She brushed a lock of hair from his forehead. "No. At least, from what you've said, I didn't think you experienced." She ignored the little frown that passed fleetingly across his face. Perhaps he had hoped she would think him a man of the world in this way even if he were not. "But I admit that I thought you would … just somehow know. Being a man." And now she frowned a little. "Women are so often told, mostly by men, that men know everything, that it's difficult to step outside of it. Even," she added, "with ample evidence to the contrary in other avenues." She shook her head. "I'm surprised at myself." It was a revelation.

"Well, I know nothing at all," he said ruefully. "And I am sorry about that, Elsie."

This made her smile. "But what is the alternative? If you were … if you had … done it … dear me, we really need to learn how to talk about this … then you would not be the same man that you are. And … I love the man you are."

They kissed again.

"I think I prefer us to be on equal ground," she went on. "And…you did think to ask the doctor, Charlie. I appreciate that. I do."

"Not that I've made much use of it," he grumbled. But it was his usual type of grumble.

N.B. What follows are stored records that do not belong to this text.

import Literature.MathematicalPhysics.QuantumFieldTheory.LatticeYangMillsBakryEmery
import Literature.MathematicalPhysics.QuantumFieldTheory.SUNBakryEmeryPoincare
import HarnessLib

/-!
# The mass-gap step of Shen–Zhu–Zhu for `SU(N)` lattice Yang–Mills, with the Hessian constant as
# a parameter (CMP 400 (2023) 805–851, §4.3: Lemma 4.10, Corollary 4.11, Remark 4.12)

Shen–Zhu–Zhu derive exponential decay of correlations ("mass gap") at strong coupling in §4.3 of
arXiv:2204.12737v1 (= CMP 400 (2023) 805–851, numbering identical):

* **Corollary 4.11** (p. 28). "Suppose that Assumption 1.1 holds. For `f, g ∈ C^∞_cyl(Q)`, suppose
  that `Λ_f ∩ Λ_g = ∅`. Then one has
  `cov(f,g) ≤ c₁ d(𝔤) e^{-c_N d(Λ_f,Λ_g)} (⦀f⦀_∞ ⦀g⦀_∞ + ‖f‖_{L²} ‖g‖_{L²})`,
  where `c₁` depends on `|Λ_f|, |Λ_g|`, and `c_N` depends on `K_S`, `N` and `d`. Here the covariance
  and `L²` are with respect to every tight limit of `{μ_{Λ_L,N,β}}_L`." (`⦀f⦀_∞ = Σ_{e∈Λ_f} ‖∇_e f‖_{L^∞}`,
  p. 25; `d(Λ_f,Λ_g)` the distance of the edge sets; together with the uniqueness of §5 this is their
  Corollary 1.6.)
* Its **proof** (p. 28–30, "an argument essentially from [GZ03, §8.3]") uses exactly two inputs:
  (a) the Poincaré inequality of Corollary 4.4, (4.11), for the finite-volume measures `μ_{Λ_L,N,β}`
  uniformly in `L`, in the semigroup form of Remark 4.6, `Var(P_t^L f) ≤ e^{-2tK_S} ‖f‖²_{L²(μ_L)}`
  — this is the ONLY place where Assumption 1.1 / the constant `K_S` enters; and
  (b) **Lemma 4.10** (p. 27): `|[v_e^i, L_L] f(Q)| ≤ Σ_{ē∼e} a_{e,ē} |∇_ē f(Q)|` with
  `a_{e,ē} = N|β|√d(𝔤)` (`e ≠ ē`) and `a_{e,e} = 2(d-1)N|β|(√d(𝔤) + √2 N^{1/2} γ)`, `γ = 3√2` for
  `SU(N)`, whose proof uses only the TERMWISE bounds `|v_e^i v_ē^j S| ≤ N|β|` (`e ≠ ē`),
  `|v_e^i v_e^j S| ≤ 2(d-1)N|β|` and `|∇_e S| ≤ 2(d-1)N^{3/2}|β|γ/γ₁` ((4.3)–(4.4), (3.3)) and the
  Lie-bracket Lemma 4.9 — none of which involves the total Hessian constant `8(d-1)` of Lemma 4.1.
  Remark 4.12: "`c_N ∼ K_S/(d(𝔤)(a_{e,e} + 6(d-1)a_{e,ē}))`, but this is not necessarily optimal."
* Input (a) is obtained (Theorem 4.2 / Cor. 4.4, p. 19) from the Bakry–Émery condition (4.7),
  `Ric - Hess_S ≥ K_S`, i.e. from `Ric = N/2` ((4.8)) and Lemma 4.1's `|Hess_S(v,v)| ≤ 8(d-1)N|β||v|²`.

Hence the chain Lemma 4.1 → (4.7) → Cor. 4.4 / Remark 4.6 → Cor. 4.11 uses Lemma 4.1 ONLY through the
constant in (4.7). This file types Corollary 4.11 AS PRINTED (`shenZhuZhu_massGap_tightLimits`, in the
Lipschitz-cylinder rendering already used for the tree's `shen_zhu_zhu`, clause (ii)) and the same
statement with the Hessian constant of Lemma 4.1 as a parameter `Λ₀` (`shenZhuZhu_massGap_transfer`):
IF `|Hess_S(v,v)| ≤ Λ₀N|β||v|²` on every torus (`WilsonHessianBound d N Λ₀`, the hypothesis shape of the
sibling file `LatticeYangMillsBakryEmery`) and `K := N/2 - N|β|Λ₀ > 0`, THEN every tight limit of the
torus states clusters exponentially in the form of Cor. 4.11 (`SZZExponentialClustering d N β`). With
`Λ₀ = 8(d-1)` this is literally Corollary 4.11 (`shenZhuZhu_massGap_tightLimits_of_transfer`). The
companion fact `shenZhuZhu_bakryEmery_transfer` (same parameterisation of Theorem 4.2 / Cor. 4.5) is
the functional-inequality half; the venture `Summits/Ventures/YMGap` proves `WilsonHessianBound d N (4d)`
(kernel-checked sharp Hessian constant) and so obtains clustering of every tight limit for
`|β| < 1/(8d)` conditionally on this named fact.

Consistency with the tree: the printed statement `shenZhuZhu_massGap_tightLimits d N` FOLLOWS from the
tree's (proved, Dobrushin-route) `shen_zhu_zhu d N` because tight limits are DLR states
(`mem_ymGibbsMeasures_of_mem_infiniteVolumeLimitPoints_holds`): `shenZhuZhu_massGap_tightLimits_of_shen_zhu_zhu`,
hence it HOLDS unconditionally (`shenZhuZhu_massGap_tightLimits_holds`, via `shen_zhu_zhu_holds`). Only the
parameterised statement `shenZhuZhu_massGap_transfer` is an unproved named fact.

Not here: the proof of the transfer fact beyond the printed window (it needs the multi-link
Bakry–Émery criterion on `SU(N)^{E⁺}` and the semigroup argument of [GZ03, §8.3], neither in the
tree); DLR uniqueness (Theorem 1.2, whose §5 proof uses the per-edge estimate (5.12) with its own
constant `(4+4√a)(d-1)`, NOT the global Hessian constant — deliberately not parameterised here); the
`SO(N)` case.
-- TODO(general form): Cor. 4.11 is printed with SZZ's first-derivative seminorms `⦀f⦀_∞⦀g⦀_∞` for
--   smooth cylinder functions; as in `shen_zhu_zhu` they are rendered by per-link Lipschitz constants
--   `K₁K₂` and an `n`-dependent `c₁` (`⦀f⦀_∞ ≤ |Λ_f|·K_f` up to the metric comparison of §2).

## References

* H. Shen, R. Zhu, X. Zhu, CMP 400 (2023) 805–851 = arXiv:2204.12737v1: §4.3 p. 25–30 — Lemma 4.9
  p. 25, Lemma 4.10 p. 27, Corollary 4.11 p. 28 with proof p. 28–30, Remark 4.12 p. 30; Theorem 4.2,
  (4.7)–(4.8), Cor. 4.4 (4.11) p. 19; Remark 4.6 p. 20; Corollary 1.6 p. 7 [ShenZhuZhuCMP2023].
* A. Guionnet, B. Zegarlinski, *Lectures on logarithmic Sobolev inequalities*, Séminaire de
  Probabilités XXXVI, LNM 1801 (2003) 1–134, §8.3 (SZZ's [GZ03]).
-/

noncomputable section

open MeasureTheory ProbabilityTheory
open scoped NNReal
open Literature.MathematicalPhysics.QuantumLattice

namespace Literature.MathematicalPhysics.QuantumFieldTheory

variable {d N : ℕ}

variable (d N) in
/-- The CONCLUSION of Shen–Zhu–Zhu's Corollary 4.11 at 't Hooft coupling `β` (tree coupling `Nβ`),
in the Lipschitz-cylinder rendering of the tree's `shen_zhu_zhu` (clause (ii)) but, as printed in
Cor. 4.11, for every TIGHT LIMIT `μ` of the torus states `μ_{Λ_L,N,β}` (`infiniteVolumeLimitPoints`):
there is a rate `c > 0` and, for every bound `n` on the support sizes, a constant `c₁` such that
`|Cov_μ(F₁,F₂)| ≤ c₁ e^{-c d(Λ₁,Λ₂)} (K₁K₂ + ‖F₁‖_{L²(μ)}‖F₂‖_{L²(μ)})` for Lipschitz cylinder functions
`Fᵢ` with disjoint edge supports `Λᵢ`, `|Λᵢ| ≤ n`, per-link Lipschitz constants `Kᵢ`. Printed:
"`cov(f,g) ≤ c₁ d(𝔤) e^{-c_N d(Λ_f,Λ_g)}(⦀f⦀_∞⦀g⦀_∞ + ‖f‖_{L²}‖g‖_{L²})` … with respect to every tight
limit of `{μ_{Λ_L,N,β}}_L`". [cite: ShenZhuZhuCMP2023, Corollary 4.11] -/
def SZZExponentialClustering (β : ℝ) : Prop :=
  ∀ μ ∈ infiniteVolumeLimitPoints (d := d) (fundamentalRep (Fin N)) ((N : ℝ) * β),
    ∃ c : ℝ, 0 < c ∧ ∀ n : ℕ, ∃ c₁ : ℝ,
      ∀ (F₁ F₂ : LGConfig d (Matrix.specialUnitaryGroup (Fin N) ℂ) → ℝ)
        (Λ₁ Λ₂ : Finset (ZdEdge d)) (K₁ K₂ : ℝ≥0),
        Λ₁.card ≤ n → Λ₂.card ≤ n → Disjoint Λ₁ Λ₂ →
        IsLipschitzCylinder (fundamentalRep (Fin N)) F₁ Λ₁ K₁ →
        IsLipschitzCylinder (fundamentalRep (Fin N)) F₂ Λ₂ K₂ →
          |cov[F₁, F₂; μ]| ≤ c₁ * Real.exp (-c * setDistEdges Λ₁ Λ₂) *
            ((K₁ : ℝ) * K₂ + Real.sqrt (∫ U, F₁ U ^ 2 ∂μ) * Real.sqrt (∫ U, F₂ U ^ 2 ∂μ))

variable (d N) in
/-- **Shen–Zhu–Zhu, Corollary 4.11 (mass gap for every tight limit), as printed.** Let `G = SU(N)`,
`N ≥ 2`, `d ≥ 2`, and `|β| < 1/(16(d-1))` (Assumption 1.1: `K_S = N/2 - 8N|β|(d-1) > 0`). Then every
tight limit of the periodic finite-volume measures `μ_{Λ_L,N,β}` ('t Hooft-scaled Wilson action
`Nβ Σ_p Re Tr Q_p`, tree coupling `Nβ`) has exponentially decaying covariances of cylinder functions
with disjoint supports, `SZZExponentialClustering d N β`. [cite: ShenZhuZhuCMP2023, Corollary 4.11] -/
def shenZhuZhu_massGap_tightLimits : Prop :=
  ∀ (_ : 2 ≤ d) (_ : 2 ≤ N) (β : ℝ), |β| < szzThresholdSU d → SZZExponentialClustering d N β

/-- **Consistency with the tree.** Corollary 4.11 as printed follows from the tree's named fact
`shen_zhu_zhu d N` (Thm. 1.2 + Cor. 1.6 in DLR form; proved in the tree by the Dobrushin route,
`shen_zhu_zhu_holds`), because every tight limit of the torus states is a DLR state
(`mem_ymGibbsMeasures_of_mem_infiniteVolumeLimitPoints_holds`, Georgii Thm. 4.17).
[cite: ShenZhuZhuCMP2023, Corollary 4.11] -/
theorem shenZhuZhu_massGap_tightLimits_of_shen_zhu_zhu (h : shen_zhu_zhu d N) :
    shenZhuZhu_massGap_tightLimits d N := by
  intro hd hN β hβ μ hμ
  haveI : SecondCountableTopology (Matrix (Fin N) (Fin N) ℂ) :=
    inferInstanceAs (SecondCountableTopology (Fin N → Fin N → ℂ))
  haveI : SecondCountableTopology (Matrix.specialUnitaryGroup (Fin N) ℂ) :=
    Topology.IsEmbedding.subtypeVal.secondCountableTopology
  have hG : μ ∈ ymGibbsMeasures (d := d) (fundamentalRep (Fin N)) ((N : ℝ) * β) :=
    mem_ymGibbsMeasures_of_mem_infiniteVolumeLimitPoints_holds (fundamentalRep (Fin N))
      (continuous_fundamentalRep (Fin N)) hμ
  have hβ' : |β| < 1 / (16 * ((d : ℝ) - 1)) := by simpa [szzThresholdSU] using hβ
  exact (h hd hN β hβ').2 μ hG

/-- **Corollary 4.11 as printed HOLDS in the tree** (no hypothesis): by the tree's theorem
`shen_zhu_zhu_holds` (Dobrushin route to Thm. 1.2 + Cor. 1.6, `SUNBakryEmeryPoincare`) and the
previous lemma. So of the two statements in this file only the parameterised one,
`shenZhuZhu_massGap_transfer`, is literature debt. [cite: ShenZhuZhuCMP2023, Corollary 4.11] -/
theorem shenZhuZhu_massGap_tightLimits_holds : shenZhuZhu_massGap_tightLimits d N :=
  shenZhuZhu_massGap_tightLimits_of_shen_zhu_zhu (shen_zhu_zhu_holds d N)

variable (d N) in
/-- **Shen–Zhu–Zhu's mass-gap step, Hessian constant as a parameter** (CMP 400 (2023): Theorem 4.2
via (4.7)–(4.8), Cor. 4.4 (4.11), Remark 4.6, Lemma 4.10, Corollary 4.11 with its proof p. 28–30
"essentially from [GZ03, §8.3]"). On `SU(N)^{E⁺(Λ_L)}` with the Hilbert–Schmidt bi-invariant metric,
`Ric(v,v) = (N/2)|v|²` ((4.8)); if the Wilson action `S = Nβ Σ_p Re Tr Q_p` satisfies
`|Hess_S(v,v)| ≤ Λ₀N|β||v|²` on every torus (`WilsonHessianBound d N Λ₀`), then
`Ric - Hess_S ≥ K := N/2 - N|β|Λ₀` ((4.7) with this constant), so for `K > 0` the finite-volume
measures satisfy the Poincaré inequality (4.11) with constant `1/K` uniformly in `L`
(`Var(P_t^L f) ≤ e^{-2tK}‖f‖²`, Remark 4.6), and the proof of Corollary 4.11 — this Poincaré
inequality plus the commutator bound of Lemma 4.10, whose constants `a_{e,ē} = N|β|√d(𝔤)`,
`a_{e,e} = 2(d-1)N|β|(√d(𝔤)+√2N^{1/2}γ)` do not involve the Hessian constant — gives exponential
clustering of every tight limit with a rate `c = c(K, N, d) > 0`: `SZZExponentialClustering d N β`.
As printed the statement is the case `Λ₀ = 8(d-1)` supplied by Lemma 4.1
(`shenZhuZhu_massGap_tightLimits_of_transfer`); the proof uses Lemma 4.1 only through the constant in
(4.7). [cite: ShenZhuZhuCMP2023, Corollary 4.11] -/
def shenZhuZhu_massGap_transfer : Prop :=
  ∀ (Λ₀ : ℝ), 0 ≤ Λ₀ → WilsonHessianBound d N Λ₀ →
    ∀ (_ : 2 ≤ d) (_ : 2 ≤ N) (β : ℝ), 0 < (N : ℝ) / 2 - N * |β| * Λ₀ →
      SZZExponentialClustering d N β

/-- **Consistency with the printed corollary**: the transfer fact together with the Hessian bound
of Lemma 4.1 (`Λ₀ = 8(d-1)`) yields exactly Corollary 4.11 as printed
(`shenZhuZhu_massGap_tightLimits`). [cite: ShenZhuZhuCMP2023, Corollary 4.11] -/
theorem shenZhuZhu_massGap_tightLimits_of_transfer (h : shenZhuZhu_massGap_transfer d N)
    (hH : WilsonHessianBound d N (8 * ((d : ℝ) - 1))) : shenZhuZhu_massGap_tightLimits d N := by
  intro hd hN β hβ
  have hd' : (2 : ℝ) ≤ d := by exact_mod_cast hd
  have hΛ : (0 : ℝ) ≤ 8 * ((d : ℝ) - 1) := by nlinarith
  have hK : 0 < (N : ℝ) / 2 - N * |β| * (8 * ((d : ℝ) - 1)) := by
    rw [← szzBakryEmeryConstSU_eq_transfer]
    exact (szzBakryEmeryConstSU_pos_iff hd (le_trans one_le_two hN) β).2 hβ
  exact h _ hΛ hH hd hN β hK

/-- The transfer constant is monotone in `Λ₀`: a smaller certified Hessian constant gives a larger
window `{β : N/2 - N|β|Λ₀ > 0} = {|β| < 1/(2Λ₀)}`. [cite: ShenZhuZhuCMP2023, Assumption 1.1] -/
theorem transferConst_pos_mono {Λ₀ Λ₁ : ℝ} (hle : Λ₀ ≤ Λ₁) {β : ℝ}
    (h : 0 < (N : ℝ) / 2 - N * |β| * Λ₁) : 0 < (N : ℝ) / 2 - N * |β| * Λ₀ := by
  have hN : (0 : ℝ) ≤ N * |β| := mul_nonneg (Nat.cast_nonneg N) (abs_nonneg β)
  nlinarith [mul_le_mul_of_nonneg_left hle hN]

/-- For `N ≥ 1` and `Λ₀ > 0`: `N/2 - N|β|Λ₀ > 0 ↔ |β| < 1/(2Λ₀)` — the window of the transfer facts.
[cite: ShenZhuZhuCMP2023, (1.3)] -/
theorem transferConst_pos_iff (hN : 1 ≤ N) {Λ₀ : ℝ} (hΛ : 0 < Λ₀) (β : ℝ) :
    0 < (N : ℝ) / 2 - N * |β| * Λ₀ ↔ |β| < 1 / (2 * Λ₀) := by
  have hN' : (0 : ℝ) < N := by exact_mod_cast hN
  rw [lt_div_iff₀ (by positivity)]
  constructor
  · intro h
    nlinarith [abs_nonneg β]
  · intro h
    nlinarith [abs_nonneg β]

end Literature.MathematicalPhysics.QuantumFieldTheory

"You've been carrying too great a burden," she said again, "taking all this on yourself. Much of it is self-imposed, but I did let you. In part because you are the man, but also," she hesitated, "also because I feared what you might think of me if I were too forward."

He looked puzzled.

"You know. Good women don't… don't…anything," she said, a little scornfully. "Don't know, don't do, don't … anything." Again she sighed. "Ridiculous," she added, almost to herself.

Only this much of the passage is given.